## Required work
Starting with the line that contains "rw [liftPerm_succ]" and stopping after the line that contains "shift the old", return each line below exactly as written, with no others.

'''

/-!
# Inserting a new first letter into every block: the combinatorics of Fischer–Ikenmeyer's
# Fact 2 / Lemma 1 ("prepending a row of width `n`")

N. Fischer, C. Ikenmeyer, *The computational complexity of plethysm coefficients*, Comput.
Complexity 29 (2020) 8, §4, Fact 2 ([Manivel–Michałek 2015]): "Let `ν` be a partition of `n`, let
`λ` be a partition of `n·m` of width at most `n` and let `π` be the partition after prepending a row
of width `n` to `λ`. Then the multiplicity of `S^λ V` in `S^ν Λᵐ V` equals the multiplicity of
`S^π V` in `S^ν Λ^{m+1} V`", used in Lemma 1 to pass from inner parameter `m` to `m + 1`.

In the word model (`WreathHighestWeight.lean`) the passage `Λᵐ V ↦ Λ^{m+1} V` inside each of the `n`
blocks is realised by a new FIRST letter: the alphabet `Fin M` becomes `Fin (M + 1)` (old letters
shifted by `Fin.succ`, the new letter is `0`, the greatest basis vector for the upper triangular
Borel), and each block of `m` places gets a new place `0` carrying the letter `0`:

* `insertWord u` (`Word M (n·m) → Word (M+1) (n·(m+1))`), injective, with the reconstruction of a
  word with exactly the letter `0` at the places `0` (`exists_insertWord_eq`);
* the lift `liftH : S_n ≀ S_m → S_n ≀ S_{m+1}` (same block permutation, inner permutations fixing
  the new place; `liftPerm` = Mathlib's `decomposeFin.symm (0, ·)`) with
  `insertWord u ∘ liftH τ = insertWord (u ∘ τ)`, its descent `descH` on the elements whose inner
  permutations fix place `0`, and the sign bookkeeping `s(liftH τ) = s(τ)·σₒ(τ)`, `σₒ(liftH τ) = σₒ(τ)`
  (a permutation `π` of the blocks now also permutes the `n` new places);
* the matrix side: an upper triangular `b ∈ GL_{M+1}` has an upper triangular CORNER
  `cornerGL b ∈ GL_M` (`det b = b₀₀ · det corner`), with `b^{(n,μ)} = b₀₀ⁿ · corner^{μ}`
  (`weightChar_cons`), and conversely `oneSumGL b' = 1 ⊕ b'`; the Kronecker-power entries factor,
  `b_{(ι v'),(ι v)} = b₀₀ⁿ · b'_{v',v}` (`tensorPowerMatrix_insertWord`), and an entry `b_{w, ι v}`
  with `w` outside the image of `ι` vanishes unless `w` carries the letter `0` twice in some block
  (`two_zeros_of_tensorPowerMatrix_ne_zero`).

These are the ingredients of the isomorphism `wreathHW χ μ ≅ wreathHW χ' (n, μ)` of
`WreathPrepend.lean`.

## References

* [FischerIkenmeyer2020] §4 (Lemma 1, Fact 2).
* [FultonHarrisGTM129] §15.3 (Borel subgroup, weights).
-/

noncomputable section

open scoped BigOperators

namespace Literature.RepresentationTheory.GeneralLinear

open Literature.NumberTheory.DiophantineGeometry Literature.Computability.AlgebraicComplexity

/-! ### Permutations of `Fin (m+1)` fixing `0` -/

section LiftPerm

variable {m : ℕ}

/-- The permutation of `Fin (m+1)` fixing `0` and acting as `σ` on the successors (Mathlib's
`decomposeFin.symm (0, σ)`). [folklore] -/
def liftPerm (σ : Equiv.Perm (Fin m)) : Equiv.Perm (Fin (m + 1)) :=
  Equiv.Perm.decomposeFin.symm (0, σ)

/-- `liftPerm σ 0 = 0`. [folklore] -/
@[simp]
theorem liftPerm_zero (σ : Equiv.Perm (Fin m)) : liftPerm σ 0 = 0 :=
  Equiv.Perm.decomposeFin_symm_apply_zero 0 σ

/-- `liftPerm σ (p+1) = σ p + 1`. [folklore] -/
@[simp]
theorem liftPerm_succ (σ : Equiv.Perm (Fin m)) (p : Fin m) : liftPerm σ p.succ = (σ p).succ := by
  rw [liftPerm, Equiv.Perm.decomposeFin_symm_apply_succ, Equiv.swap_self, Equiv.refl_apply]

/-- `sign (liftPerm σ) = sign σ`. [folklore] -/
theorem sign_liftPerm (σ : Equiv.Perm (Fin m)) : Equiv.Perm.sign (liftPerm σ) = Equiv.Perm.sign σ := by
  rw [liftPerm, Equiv.Perm.decomposeFin.symm_sign, if_pos rfl, one_mul]

/-- `liftPerm 1 = 1`. [folklore] -/
theorem liftPerm_one : liftPerm (1 : Equiv.Perm (Fin m)) = 1 := by
  refine Equiv.ext fun p => Fin.cases ?_ (fun q => ?_) p
  · rw [liftPerm_zero, Equiv.Perm.coe_one, id_eq]
  · rw [liftPerm_succ, Equiv.Perm.coe_one, Equiv.Perm.coe_one, id_eq, id_eq]

/-- The permutation of the successors induced by a permutation of `Fin (m+1)` (meaningful when it
fixes `0`). [folklore] -/
def descPerm (σ' : Equiv.Perm (Fin (m + 1))) : Equiv.Perm (Fin m) :=
  (Equiv.Perm.decomposeFin σ').2

/-- A permutation fixing `0` is the lift of its descent. [folklore] -/
theorem liftPerm_descPerm {σ' : Equiv.Perm (Fin (m + 1))} (h : σ' 0 = 0) :
    liftPerm (descPerm σ') = σ' := by
  have key : Equiv.Perm.decomposeFin.symm
      ((Equiv.Perm.decomposeFin σ').1, (Equiv.Perm.decomposeFin σ').2) = σ' := by
    rw [Prod.mk.eta, Equiv.symm_apply_apply]
  have h1 : (Equiv.Perm.decomposeFin σ').1 = 0 := by
    have := congrArg (fun τ : Equiv.Perm (Fin (m + 1)) => τ 0) key
    simp only [Equiv.Perm.decomposeFin_symm_apply_zero] at this
    rw [this, h]
  rw [h1] at key
  exact key

/-- Values of a permutation fixing `0` on successors. [folklore] -/
theorem apply_succ_of_apply_zero {σ' : Equiv.Perm (Fin (m + 1))} (h : σ' 0 = 0) (p : Fin m) :
    σ' p.succ = (descPerm σ' p).succ := by
  conv_lhs => rw [← liftPerm_descPerm h]
  rw [liftPerm_succ]

end LiftPerm

/-! ### Inserting the letter `0` at place `0` of every block -/

section Insert

variable {M n m : ℕ}

/-- **`ι`**: insert the new letter `0` at a new first place of every block and shift the old
letters by one (`Λᵐ V' ↪ Λ^{m+1} V`, `ω ↦ e₀ ∧ ω`, blockwise). [cite: FischerIkenmeyer2020, §4 (Fact 2: "prepending a row of width n")] -/
def insertWord (u : Word M (n * m)) : Word (M + 1) (n * (m + 1)) := fun q =>
  Fin.cases (motive := fun _ => Fin (M + 1)) 0
    (fun p => (u (finProdFinEquiv ((finProdFinEquiv.symm q).1, p))).succ) (finProdFinEquiv.symm q).2

/-- Place `0` of every block of `ι u` carries the letter `0`. [folklore] -/
@[simp]
theorem insertWord_zero (u : Word M (n * m)) (r : Fin n) :
    insertWord u (finProdFinEquiv (r, (0 : Fin (m + 1)))) = 0 := by
  simp [insertWord]

/-- Place `p+1` of block `r` of `ι u` carries the letter `u(r,p) + 1`. [folklore] -/
@[simp]
theorem insertWord_succ (u : Word M (n * m)) (r : Fin n) (p : Fin m) :
    insertWord u (finProdFinEquiv (r, p.succ)) = (u (finProdFinEquiv (r, p))).succ := by
  simp [insertWord]

/-- `ι` is injective. [folklore] -/
theorem insertWord_injective : Function.Injective (insertWord (M := M) (n := n) (m := m)) := by
  intro u v h
  funext q
  obtain ⟨⟨r, p⟩, rfl⟩ := finProdFinEquiv.surjective q
  have := congrFun h (finProdFinEquiv (r, p.succ))
  rw [insertWord_succ, insertWord_succ] at this
  exact Fin.succ_injective _ this

/-- **Reconstruction**: a word with the letter `0` at every place `0` and nowhere else in the places
`p + 1` is `ι v` for some `v`. [folklore] -/
theorem exists_insertWord_eq {w : Word (M + 1) (n * (m + 1))}
    (h0 : ∀ r, w (finProdFinEquiv (r, (0 : Fin (m + 1)))) = 0)
    (h1 : ∀ r (p : Fin m), w (finProdFinEquiv (r, p.succ)) ≠ 0) : ∃ v, insertWord v = w := by
  refine ⟨fun q => (w (finProdFinEquiv ((finProdFinEquiv.symm q).1,
    (finProdFinEquiv.symm q).2.succ))).pred (h1 _ _), ?_⟩
  funext q
  obtain ⟨⟨r, p⟩, rfl⟩ := finProdFinEquiv.surjective q
  refine Fin.cases ?_ (fun p' => ?_) p
  · rw [insertWord_zero, h0]
  · rw [insertWord_succ]
    simp

/-- The letters of `ι v` at places `p + 1` are nonzero. [folklore] -/
theorem insertWord_succ_ne_zero (v : Word M (n * m)) (r : Fin n) (p : Fin m) :
    insertWord v (finProdFinEquiv (r, p.succ)) ≠ 0 := by
  rw [insertWord_succ]
  exact Fin.succ_ne_zero _

/-- The content of `ι u`: the new letter `0` occurs `n` times, the letter `i + 1` as often as `i`
occurs in `u`. [folklore] -/
theorem wordContent_insertWord (u : Word M (n * m)) :
    (fun i => (wordContent (insertWord u) i : ℤ)) = Fin.cons (n : ℤ) fun i => (wordContent u i : ℤ) := by
  funext i
  refine Fin.cases ?_ (fun j => ?_) i
  · simp only [Fin.cons_zero, Nat.cast_inj, wordContent]
    rw [Finset.card_filter, ← Equiv.sum_comp finProdFinEquiv, Fintype.sum_prod_type]
    simp only [Fin.sum_univ_succ, insertWord_zero, if_true, insertWord_succ, Fin.succ_ne_zero, if_false,
      Finset.sum_const_zero, add_zero, Finset.sum_const, Finset.card_univ, Fintype.card_fin, smul_eq_mul,
      mul_one]
  · simp only [Fin.cons_succ, Nat.cast_inj, wordContent]
    rw [Finset.card_filter, Finset.card_filter, ← Equiv.sum_comp finProdFinEquiv, Fintype.sum_prod_type,
      ← Equiv.sum_comp finProdFinEquiv (fun q => if u q = j then 1 else 0), Fintype.sum_prod_type]
    refine Finset.sum_congr rfl fun r _ => ?_
    rw [Fin.sum_univ_succ, insertWord_zero, if_neg (Fin.succ_ne_zero j).symm, zero_add]
    refine Finset.sum_congr rfl fun p _ => ?_
    simp only [insertWord_succ, Fin.succ_inj]

end Insert

/-! ### Lifting and descending elements of the wreath product -/

section LiftH

variable {n m : ℕ}

/-- `blockMap` of a product `outerBlockPerm π * innerBlockPerm e` is `π`. [folklore] -/
theorem blockMapFun_outer_mul_inner {m' : ℕ} [NeZero m'] (π : Equiv.Perm (Fin n))
    (e : Fin n → Equiv.Perm (Fin m')) (r : Fin n) :
    blockMapFun (outerBlockPerm n m' π * innerBlockPerm n m' e) r = π r := by
  simp [blockMapFun, Equiv.Perm.mul_apply, innerBlockPerm_apply, outerBlockPerm_apply]

/-- `innerFun` of a product `outerBlockPerm π * innerBlockPerm e` is `e`. [folklore] -/
theorem innerFun_outer_mul_inner {m' : ℕ} (π : Equiv.Perm (Fin n)) (e : Fin n → Equiv.Perm (Fin m'))
    (r : Fin n) (p : Fin m') :
    innerFun (outerBlockPerm n m' π * innerBlockPerm n m' e) r p = e r p := by
  simp [innerFun, Equiv.Perm.mul_apply, innerBlockPerm_apply, outerBlockPerm_apply]

/-- The product `outerBlockPerm π * innerBlockPerm e` lies in the wreath product. [folklore] -/
theorem outer_mul_inner_mem {m' : ℕ} (π : Equiv.Perm (Fin n)) (e : Fin n → Equiv.Perm (Fin m')) :
    outerBlockPerm n m' π * innerBlockPerm n m' e ∈ blockPerms n m' :=
  (blockPerms n m').mul_mem (outerBlockPerm_mem_blockPerms π) (innerBlockPerm_mem_blockPerms e)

'''

## Answer area
  rw [liftPerm_succ]

end LiftPerm

/-! ### Inserting the letter `0` at place `0` of every block -/

section Insert

variable {M n m : ℕ}

/-- **`ι`**: insert the new letter `0` at a new first place of every block and shift the old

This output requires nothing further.